/-! ## 4. (J-seesaw) — the `seesaw` field of `Gen12Junctions` -/

set_option maxHeartbeats 1600000 in
/-- **(J-seesaw) DISCHARGED from `SeesawHyp`**: for GENERATING theta forms `θ₀ ∈ thetaGen Γ 0`, `θ₁ ∈ thetaGen Γ 1`, the realised
global wedge-function is `ν_T(𝓕_T)⁻¹ • ϑ₁₂(χ₀ ⊠ χ₁, τφ₀⁰φ₁¹ − τφ₀¹φ₁⁰)` — ONE model generator — hence lies in the span of
`gen12Set` (the `seesaw` field of `Gen12Junctions hHD hI h₁ h₃ h hA W S μ V c hV`, verbatim). -/
theorem seesaw_of_seesawHyp (hW : IsAnisotropic L c.D.gramW) (H : SeesawHyp hHD hI h₁ h₃ W S μ V c hV adm) :
    ∀ (Γ : Level V), ∀ F ∈ thetaGen hHD hI h₁ h₃ S V c hV Γ 0 (adm Γ 0), ∀ F' ∈ thetaGen hHD hI h₁ h₃ S V c hV Γ 1 (adm Γ 1),
      ((quotU V).realise ((quotU V).wedge₂ F F') : (pinT hHD hI h₁ h₃ h hA W S μ).HG L ι₁ V) ∈
        Submodule.span ℂ ((pinT hHD hI h₁ h₃ h hA W S μ).gen12Set V c) := by
  intro Γ F hF F' hF'
  obtain ⟨Sit₀, had₀, j₀, hj₀, f₀, hf₀, hF0⟩ := hF
  obtain ⟨Sit₁, had₁, j₁, hj₁, f₁, hf₁, hF1⟩ := hF'
  obtain ⟨χ₀, hχ₀, rfl⟩ := hf₀
  obtain ⟨χ₁, hχ₁, rfl⟩ := hf₁
  -- the four K-type-pinned test functions, as plain Schwartz–Bruhat functions (hides `j`'s dependent type)
  set φ₀₀ : piSchwartzBruhat (𝕏).K (Fin 3) := j₀.1 (Sit₀.ι (LinearMap.proj 0)) with hφ₀₀
  set φ₀₁ : piSchwartzBruhat (𝕏).K (Fin 3) := j₀.1 (Sit₀.ι (LinearMap.proj 1)) with hφ₀₁
  set φ₁₀ : piSchwartzBruhat (𝕏).K (Fin 3) := j₁.1 (Sit₁.ι (LinearMap.proj 0)) with hφ₁₀
  set φ₁₁ : piSchwartzBruhat (𝕏).K (Fin 3) := j₁.1 (Sit₁.ι (LinearMap.proj 1)) with hφ₁₁
  -- the character and the wedge test function of the single generator
  let χ : ((pinT hHD hI h₁ h₃ h hA W S μ).t12 V c).X := ⟨SeesawTorus.charPair χ₀ χ₁, H.char_mem χ₀ χ₁ hχ₀ hχ₁⟩
  let Φw : (pinT hHD hI h₁ h₃ h hA W S μ).SK V c :=
    ⟨H.τ φ₀₀ φ₁₁ - H.τ φ₀₁ φ₁₀, H.wedge_mem Γ Sit₀ Sit₁ had₀ had₁ j₀ hj₀ j₁ hj₁⟩
  -- the covolume constant
  set ν𝓕 : ℝ := (SeesawTorus.haar L⁺ L (SeesawTorus.fundamentalDomain L⁺ L)).toReal with hν𝓕
  have hν : ν𝓕 ≠ 0 := CompactRest.haar_fundamentalDomain_toReal_ne_zero (L := (L : Type))
  -- VALUE BY VALUE: the descended wedge-function is `ν𝓕⁻¹ •` the model period function
  have hfun : (quotU V).descendInv ((quotU V).wedge₂ F F') =
      ((ν𝓕⁻¹ : ℝ) : ℂ) • (pinR12 hHD hI h₁ h₃ h hA W S μ V c).kt.ϑc χ Φw := by
    ext ξ
    induction ξ using QuotientGroup.induction_on with
    | H x =>
      -- read the representative in `U(V)`'s regime subgroup (the same type, so that `↑x ∈ U(V)(𝔸)` elaborates)
      obtain ⟨x, rfl⟩ : ∃ x' : ↥(Adelic.regimeSubgroup L V.Hm), x' = x := ⟨x, rfl⟩
      rw [ContinuousMap.smul_apply, QuotientModel.descendInv_mk, QuotientModel.coe_wedge₂, QuotientModel.wedge₂Fun_apply,
        smul_eq_mul]
      -- the four coordinates as `[U(1)]`-periods
      have e00 : F.1 x⁻¹ 0 = ∫ q, ((𝕏).P 0).kernelDatum.thetaKer φ₀₀ (QuotientGroup.mk x, q⁻¹) * ((χ₀ q : Circle) : ℂ) ∂d𝕌 :=
        (congrFun (congrFun hF0 x⁻¹) 0).trans (coord_thetaForm_eq_integral hHD hI h₁ h₃ S V c hV 0 Γ Sit₀ j₀ χ₀ 0 x)
      have e01 : F.1 x⁻¹ 1 = ∫ q, ((𝕏).P 0).kernelDatum.thetaKer φ₀₁ (QuotientGroup.mk x, q⁻¹) * ((χ₀ q : Circle) : ℂ) ∂d𝕌 :=
        (congrFun (congrFun hF0 x⁻¹) 1).trans (coord_thetaForm_eq_integral hHD hI h₁ h₃ S V c hV 0 Γ Sit₀ j₀ χ₀ 1 x)
      have e10 : F'.1 x⁻¹ 0 = ∫ q, ((𝕏).P 1).kernelDatum.thetaKer φ₁₀ (QuotientGroup.mk x, q⁻¹) * ((χ₁ q : Circle) : ℂ) ∂d𝕌 :=
        (congrFun (congrFun hF1 x⁻¹) 0).trans (coord_thetaForm_eq_integral hHD hI h₁ h₃ S V c hV 1 Γ Sit₁ j₁ χ₁ 0 x)
      have e11 : F'.1 x⁻¹ 1 = ∫ q, ((𝕏).P 1).kernelDatum.thetaKer φ₁₁ (QuotientGroup.mk x, q⁻¹) * ((χ₁ q : Circle) : ℂ) ∂d𝕌 :=
        (congrFun (congrFun hF1 x⁻¹) 1).trans (coord_thetaForm_eq_integral hHD hI h₁ h₃ S V c hV 1 Γ Sit₁ j₁ χ₁ 1 x)
      -- the wedge of coordinates is the W-block period of the wedge test function
      have eL : F.1 x⁻¹ 0 * F'.1 x⁻¹ 1 - F.1 x⁻¹ 1 * F'.1 x⁻¹ 0 =
          torusPeriodW (W V c) (SeesawTorus.charPair χ₀ χ₁) (H.τ φ₀₀ φ₁₁) (x : ↥(Adelic.adelicUnitaryGroup L V.Hm)) -
            torusPeriodW (W V c) (SeesawTorus.charPair χ₀ χ₁) (H.τ φ₀₁ φ₁₀) (x : ↥(Adelic.adelicUnitaryGroup L V.Hm)) :=
        (congrArg₂ (fun a b : ℂ => a - b) (congrArg₂ (· * ·) e00 e11) (congrArg₂ (· * ·) e01 e10)).trans
          (congrArg₂ (fun a b : ℂ => a - b)
            (integral_mul_integral_eq_torusPeriodW hHD hI h₁ h₃ W S μ V c hV adm H φ₀₀ φ₁₁ χ₀ χ₁ x)
            (integral_mul_integral_eq_torusPeriodW hHD hI h₁ h₃ W S μ V c hV adm H φ₀₁ φ₁₀ χ₀ χ₁ x))
      have eW : torusPeriodW (W V c) χ.1 Φw.1 (x : ↥(Adelic.adelicUnitaryGroup L V.Hm)) =
          torusPeriodW (W V c) (SeesawTorus.charPair χ₀ χ₁) (H.τ φ₀₀ φ₁₁) (x : ↥(Adelic.adelicUnitaryGroup L V.Hm)) -
            torusPeriodW (W V c) (SeesawTorus.charPair χ₀ χ₁) (H.τ φ₀₁ φ₁₀) (x : ↥(Adelic.adelicUnitaryGroup L V.Hm)) :=
        torusPeriodW_sub (W V c) (SeesawTorus.charPair χ₀ χ₁) (H.τ φ₀₀ φ₁₁) (H.τ φ₀₁ φ₁₀) _
      -- the model period at `xΓ_U` (kit #4) with the covolume constant
      have eR : (pinR12 hHD hI h₁ h₃ h hA W S μ V c).kt.ϑc χ Φw (QuotientGroup.mk x) =
          (((SeesawTorus.haar L⁺ L (SeesawTorus.fundamentalDomain L⁺ L)).toReal : ℝ) : ℂ) *
            torusPeriodW (W V c) χ.1 Φw.1 (x : ↥(Adelic.adelicUnitaryGroup L V.Hm)) :=
        (t12_ϑc_mk_eq_smul_torusPeriodW hHD hI h₁ h₃ h hA W S μ V c hW χ Φw x).trans (Complex.real_smul)
      have hc : ((ν𝓕⁻¹ : ℝ) : ℂ) * ((SeesawTorus.haar L⁺ L (SeesawTorus.fundamentalDomain L⁺ L)).toReal : ℂ) = 1 := by
        rw [← hν𝓕, ← Complex.ofReal_mul, inv_mul_cancel₀ hν, Complex.ofReal_one]
      calc F.1 x⁻¹ 0 * F'.1 x⁻¹ 1 - F.1 x⁻¹ 1 * F'.1 x⁻¹ 0
          = torusPeriodW (W V c) χ.1 Φw.1 (x : ↥(Adelic.adelicUnitaryGroup L V.Hm)) := eL.trans eW.symm
        _ = 1 * torusPeriodW (W V c) χ.1 Φw.1 (x : ↥(Adelic.adelicUnitaryGroup L V.Hm)) := (one_mul _).symm
        _ = ((ν𝓕⁻¹ : ℝ) : ℂ) * ((SeesawTorus.haar L⁺ L (SeesawTorus.fundamentalDomain L⁺ L)).toReal : ℂ) *
              torusPeriodW (W V c) χ.1 Φw.1 (x : ↥(Adelic.adelicUnitaryGroup L V.Hm)) :=
            congrArg (· * torusPeriodW (W V c) χ.1 Φw.1 (x : ↥(Adelic.adelicUnitaryGroup L V.Hm))) hc.symm
        _ = ((ν𝓕⁻¹ : ℝ) : ℂ) * (pinR12 hHD hI h₁ h₃ h hA W S μ V c).kt.ϑc χ Φw (QuotientGroup.mk x) :=
            (mul_assoc _ _ _).trans (congrArg (fun z : ℂ => ((ν𝓕⁻¹ : ℝ) : ℂ) * z) eR.symm)
  -- IN `L²`: `realise = toLp ∘ descendInv`, `ϑ χ Φ = toLp (ϑc χ Φ)` (kernel model), `toLp` is linear
  have hL2 : ((quotU V).realise ((quotU V).wedge₂ F F') : (pinT hHD hI h₁ h₃ h hA W S μ).HG L ι₁ V) =
      ((ν𝓕⁻¹ : ℝ) : ℂ) • (((pinT hHD hI h₁ h₃ h hA W S μ).t12 V c).ϑ χ Φw : (pinT hHD hI h₁ h₃ h hA W S μ).HG L ι₁ V) := by
    rw [QuotientModel.realise_apply, hfun, map_smul, t12_ϑ_eq_toLp]
    rfl
  rw [hL2]
  exact (Submodule.span ℂ ((pinT hHD hI h₁ h₃ h hA W S μ).gen12Set V c)).smul_mem _
    (Submodule.subset_span (ThetaModel.ϑ_mem_gen12Set _ V c χ Φw))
##########
WHAT IS REQUIRED
How many lines of the entries hold the word "had₁"? Respond with the number alone.

OUTPUT OF THE TASK
2